>>>>

import Literature.NumberTheory.Transcendental.BrownLevelOneProofs
import Literature.NumberTheory.Transcendental.MultipleZetaValuesDimBoundProofs
import Literature.NumberTheory.Transcendental.MultipleZetaThreeOneProofs
import Mathlib.Data.List.Lex
import HarnessLib

/-!
# Brown, *Mixed Tate motives over ℤ* (2012) — §§5–7: the level filtration, the deconcatenation
# matrices of Corollary 6.2, and Theorem 7.3 in all levels

Sibling file in the cone of the named fact
`Literature.NumberTheory.Transcendental.hoffmanSpan_eq_mzvSpace` (Brown 2012, Theorem 1.1),
vendoring the combinatorial and arithmetic content of §5 (level filtration, the index sets
`B_{N,ℓ}`, `B'_{N,ℓ}` and the matrices `M_{N,ℓ}`), §6 (Corollary 6.2: upper-triangularity of the
deconcatenation part) and §7 (Theorem 7.3: invertibility of `M_{N,ℓ}`) of Brown's proof, for ALL
weights `N` and levels `ℓ ≥ 1`. The only motivic input of this part of the paper is
**Theorem 6.1**: modulo the submodule `I` (generated by `C_w - C_{w̃}` and `C_{12^k}`), the map
`∂^f_{N,ℓ}` acts on `ζᵐ(w)` by deconcatenation, `∑_{w = uv, deg₃ v = 1} C_v ζᵐ(u)`; since
`μ(I) ⊆ 2ℤ` (Corollary 4.4 (1) and Lemma 3.8: `c_w - c_{w̃} ∈ 2ℤ`, `c_{12^k} = 2(-1)^k`), it says
that the matrix `M_{N,ℓ}` of `∂_{N,ℓ}` is the **deconcatenation matrix**
`T_{N,ℓ} = (∑_{w=uv, deg₃ v=1} c_v)_{w,u}` plus a matrix with even-integer (more precisely
`2ℤ₍₂₎`-valued) entries. We define `T_{N,ℓ}` (`Brown2012.levelMatrix`, rows `B_{N,ℓ}` realised
through the bijection (6.2) `u ↦ u 3 2^{r-1}` from `B'_{N,ℓ}`, columns `B'_{N,ℓ}`) and PROVE:

* `Brown2012.phi_bijective` — (6.2) is a bijection `B'_{N,ℓ} → B_{N,ℓ}` (Corollary 6.2);
* `Brown2012.levelMatrix_below/diag/above` — **Corollary 6.2**: `T_{N,ℓ}` is upper-triangular
  (for the order of Definition 5.8; only "a proper prefix precedes its extensions" matters, see
  below), with diagonal entries `c_{3 2^{r-1}}` and the entries above the diagonal in the column of
  `u` equal to `0` or `c_{2^{a} 3 2^{b}}`, `a + b + 1 = r`;
* `Brown2012.isUnit_levelMatrix_add` — **Theorem 7.3 (all `N`, `ℓ`), through the interface of
  Theorem 6.1**: for every matrix `E` whose entries are `0` or of `2`-adic valuation `≥ 1` (as are
  the entries of `μ(M^f_{N,ℓ} - T^f_{N,ℓ}) ∈ μ(I) ⊆ 2ℤ`), `T_{N,ℓ} + E` is invertible — by the
  `2`-adic Lemma 7.1 (`Brown2012.lemma_7_1`) and Corollary 4.4 (2)
  (`padicValRat_zagierCoeff_three_twos_le`, `…_le_zero`); in particular `T_{N,ℓ}` itself is
  invertible (`Brown2012.isUnit_levelMatrix`);
* `Brown2012.sum_zagierCoeff_antidiagonal` — the real-coefficient form of Lemma 3.8 / (3.11):
  `∑_{a+b=n-1} c_{2^{a} 3 2^{b}} = (-1)^{n+1}`, i.e. `c_{12ⁿ} := -2 ∑ᵢ c_{2^{i} 3 2^{n-1-i}} = 2(-1)ⁿ`
  (so that indeed `μ(C_{12ⁿ}) ∈ 2ℤ`).

Orders. Definition 5.8 orders `B_{N,ℓ}` and `B'_{N,ℓ}` in reverse lexicographic order for `3 < 2`
and (6.2) preserves it. For the triangularity only the following is used (proof of Cor. 6.2): the
non-zero deconcatenation entries in the column of `u` sit in the rows `u 2^{a} 3 2^{b}`, and
`u 2^{a} 3 2^{b} ≤ u 3 2^{r-1}`, i.e. `u 2^{a} ≼ u` in `B'`: an extension of a word precedes it. We
therefore index rows and columns by `B'_{N,ℓ}` with the ORDER DUAL of the lexicographic order of
`List ℕ` (in which a proper prefix is smaller), which has this property; Lemma 7.1 applies verbatim.

No named facts are introduced; the definitions are `Brown2012.level`, `Brown2012.ColWord`
(`= B'_{N,ℓ}`), `Brown2012.RowWord` (`= B_{N,ℓ}`), `Brown2012.phi` ((6.2)),
`Brown2012.coeffOfLevelOne` (`v = 2^{a} 3 2^{b} ↦ c_v`), `Brown2012.deconcEntry` and
`Brown2012.levelMatrix` (D-0026).

## References

* F. Brown, *Mixed Tate motives over ℤ*, Ann. of Math. **175** (2012), 949–976: Definitions
  5.4, 5.8, 5.9, (5.7), Theorem 6.1, (6.2), Corollary 6.2, Lemma 7.1, Theorem 7.3, Lemma 3.8,
  (3.11) (arXiv:1102.1312, pp. 13–18). [Brown2012]
-/

noncomputable section
/-! ## §1 `ϖ` is a uniformiser of `𝒪[K]`; the dictionary for the shifted norm condition -/

/-- **`𝓂[K] = (ϖ)` in `𝒪[K]`** when `|ϖ| = exp(−1)` (★ `mem_maximalIdeal_pow_iff_v_le` at `m = 1`: `|y| ≤ |ϖ|` iff `y = ϖ·(y∕ϖ)` with `y∕ϖ` integral).
[cite: Flicker1998UnitaryFL, Prop. 8 p. 84] -/
theorem maximalIdeal_integer_eq_span (hϖ : Valued.v ϖ = WithZero.exp (-1 : ℤ)) :
    maximalIdeal 𝒪[K] = Ideal.span {(⟨ϖ, by show Valued.v ϖ ≤ 1; rw [hϖ, ← WithZero.exp_zero]; exact WithZero.exp_le_exp.2 (by norm_num)⟩ : 𝒪[K])} := by
  have hϖ0 : ϖ ≠ 0 := fun h => by rw [h, map_zero] at hϖ; exact WithZero.zero_ne_coe hϖ
  ext y
  rw [Ideal.mem_span_singleton, show maximalIdeal 𝒪[K] = 𝓂[K] ^ 1 from (pow_one _).symm, mem_maximalIdeal_pow_iff_v_le hϖ 1 y, pow_one]
  constructor
  · intro hy
    have hq : Valued.v ((y : K) / ϖ) ≤ 1 := by
      rw [map_div₀]; exact div_le_one_of_le₀ hy zero_le
    refine ⟨⟨(y : K) / ϖ, hq⟩, Subtype.ext ?_⟩
    show (y : K) = ϖ * ((y : K) / ϖ)
    rw [mul_div_cancel₀ _ hϖ0]
  · rintro ⟨z, hz⟩
    have : (y : K) = ϖ * (z : K) := by rw [hz]; rfl
    rw [this, map_mul]
    exact mul_le_of_le_one_right zero_le z.2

<<<<

The answer should consist of every record above, copied exactly.

Solution to this problem.
import Literature.NumberTheory.Transcendental.BrownLevelOneProofs
import Literature.NumberTheory.Transcendental.MultipleZetaValuesDimBoundProofs
import Literature.NumberTheory.Transcendental.MultipleZetaThreeOneProofs
import Mathlib.Data.List.Lex
import HarnessLib

/-!
# Brown, *Mixed Tate motives over ℤ* (2012) — §§5–7: the level filtration, the deconcatenation
# matrices of Corollary 6.2, and Theorem 7.3 in all levels

Sibling file in the cone of the named fact
`Literature.NumberTheory.Transcendental.hoffmanSpan_eq_mzvSpace` (Brown 2012, Theorem 1.1),
vendoring the combinatorial and arithmetic content of §5 (level filtration, the index sets
`B_{N,ℓ}`, `B'_{N,ℓ}` and the matrices `M_{N,ℓ}`), §6 (Corollary 6.2: upper-triangularity of the
deconcatenation part) and §7 (Theorem 7.3: invertibility of `M_{N,ℓ}`) of Brown's proof, for ALL
weights `N` and levels `ℓ ≥ 1`. The only motivic input of this part of the paper is
**Theorem 6.1**: modulo the submodule `I` (generated by `C_w - C_{w̃}` and `C_{12^k}`), the map
`∂^f_{N,ℓ}` acts on `ζᵐ(w)` by deconcatenation, `∑_{w = uv, deg₃ v = 1} C_v ζᵐ(u)`; since
`μ(I) ⊆ 2ℤ` (Corollary 4.4 (1) and Lemma 3.8: `c_w - c_{w̃} ∈ 2ℤ`, `c_{12^k} = 2(-1)^k`), it says
that the matrix `M_{N,ℓ}` of `∂_{N,ℓ}` is the **deconcatenation matrix**
`T_{N,ℓ} = (∑_{w=uv, deg₃ v=1} c_v)_{w,u}` plus a matrix with even-integer (more precisely
`2ℤ₍₂₎`-valued) entries. We define `T_{N,ℓ}` (`Brown2012.levelMatrix`, rows `B_{N,ℓ}` realised
through the bijection (6.2) `u ↦ u 3 2^{r-1}` from `B'_{N,ℓ}`, columns `B'_{N,ℓ}`) and PROVE:

* `Brown2012.phi_bijective` — (6.2) is a bijection `B'_{N,ℓ} → B_{N,ℓ}` (Corollary 6.2);
* `Brown2012.levelMatrix_below/diag/above` — **Corollary 6.2**: `T_{N,ℓ}` is upper-triangular
  (for the order of Definition 5.8; only "a proper prefix precedes its extensions" matters, see
  below), with diagonal entries `c_{3 2^{r-1}}` and the entries above the diagonal in the column of
  `u` equal to `0` or `c_{2^{a} 3 2^{b}}`, `a + b + 1 = r`;
* `Brown2012.isUnit_levelMatrix_add` — **Theorem 7.3 (all `N`, `ℓ`), through the interface of
  Theorem 6.1**: for every matrix `E` whose entries are `0` or of `2`-adic valuation `≥ 1` (as are
  the entries of `μ(M^f_{N,ℓ} - T^f_{N,ℓ}) ∈ μ(I) ⊆ 2ℤ`), `T_{N,ℓ} + E` is invertible — by the
  `2`-adic Lemma 7.1 (`Brown2012.lemma_7_1`) and Corollary 4.4 (2)
  (`padicValRat_zagierCoeff_three_twos_le`, `…_le_zero`); in particular `T_{N,ℓ}` itself is
  invertible (`Brown2012.isUnit_levelMatrix`);
* `Brown2012.sum_zagierCoeff_antidiagonal` — the real-coefficient form of Lemma 3.8 / (3.11):
  `∑_{a+b=n-1} c_{2^{a} 3 2^{b}} = (-1)^{n+1}`, i.e. `c_{12ⁿ} := -2 ∑ᵢ c_{2^{i} 3 2^{n-1-i}} = 2(-1)ⁿ`
  (so that indeed `μ(C_{12ⁿ}) ∈ 2ℤ`).

Orders. Definition 5.8 orders `B_{N,ℓ}` and `B'_{N,ℓ}` in reverse lexicographic order for `3 < 2`
and (6.2) preserves it. For the triangularity only the following is used (proof of Cor. 6.2): the
non-zero deconcatenation entries in the column of `u` sit in the rows `u 2^{a} 3 2^{b}`, and
`u 2^{a} 3 2^{b} ≤ u 3 2^{r-1}`, i.e. `u 2^{a} ≼ u` in `B'`: an extension of a word precedes it. We
therefore index rows and columns by `B'_{N,ℓ}` with the ORDER DUAL of the lexicographic order of
`List ℕ` (in which a proper prefix is smaller), which has this property; Lemma 7.1 applies verbatim.

No named facts are introduced; the definitions are `Brown2012.level`, `Brown2012.ColWord`
(`= B'_{N,ℓ}`), `Brown2012.RowWord` (`= B_{N,ℓ}`), `Brown2012.phi` ((6.2)),
`Brown2012.coeffOfLevelOne` (`v = 2^{a} 3 2^{b} ↦ c_v`), `Brown2012.deconcEntry` and
`Brown2012.levelMatrix` (D-0026).

## References

* F. Brown, *Mixed Tate motives over ℤ*, Ann. of Math. **175** (2012), 949–976: Definitions
  5.4, 5.8, 5.9, (5.7), Theorem 6.1, (6.2), Corollary 6.2, Lemma 7.1, Theorem 7.3, Lemma 3.8,
  (3.11) (arXiv:1102.1312, pp. 13–18). [Brown2012]
-/

noncomputable section
/-! ## §1 `ϖ` is a uniformiser of `𝒪[K]`; the dictionary for the shifted norm condition -/

/-- **`𝓂[K] = (ϖ)` in `𝒪[K]`** when `|ϖ| = exp(−1)` (★ `mem_maximalIdeal_pow_iff_v_le` at `m = 1`: `|y| ≤ |ϖ|` iff `y = ϖ·(y∕ϖ)` with `y∕ϖ` integral).
[cite: Flicker1998UnitaryFL, Prop. 8 p. 84] -/
theorem maximalIdeal_integer_eq_span (hϖ : Valued.v ϖ = WithZero.exp (-1 : ℤ)) :
    maximalIdeal 𝒪[K] = Ideal.span {(⟨ϖ, by show Valued.v ϖ ≤ 1; rw [hϖ, ← WithZero.exp_zero]; exact WithZero.exp_le_exp.2 (by norm_num)⟩ : 𝒪[K])} := by
  have hϖ0 : ϖ ≠ 0 := fun h => by rw [h, map_zero] at hϖ; exact WithZero.zero_ne_coe hϖ
  ext y
  rw [Ideal.mem_span_singleton, show maximalIdeal 𝒪[K] = 𝓂[K] ^ 1 from (pow_one _).symm, mem_maximalIdeal_pow_iff_v_le hϖ 1 y, pow_one]
  constructor
  · intro hy
    have hq : Valued.v ((y : K) / ϖ) ≤ 1 := by
      rw [map_div₀]; exact div_le_one_of_le₀ hy zero_le
    refine ⟨⟨(y : K) / ϖ, hq⟩, Subtype.ext ?_⟩
    show (y : K) = ϖ * ((y : K) / ϖ)
    rw [mul_div_cancel₀ _ hϖ0]
  · rintro ⟨z, hz⟩
    have : (y : K) = ϖ * (z : K) := by rw [hz]; rfl
    rw [this, map_mul]
    exact mul_le_of_le_one_right zero_le z.2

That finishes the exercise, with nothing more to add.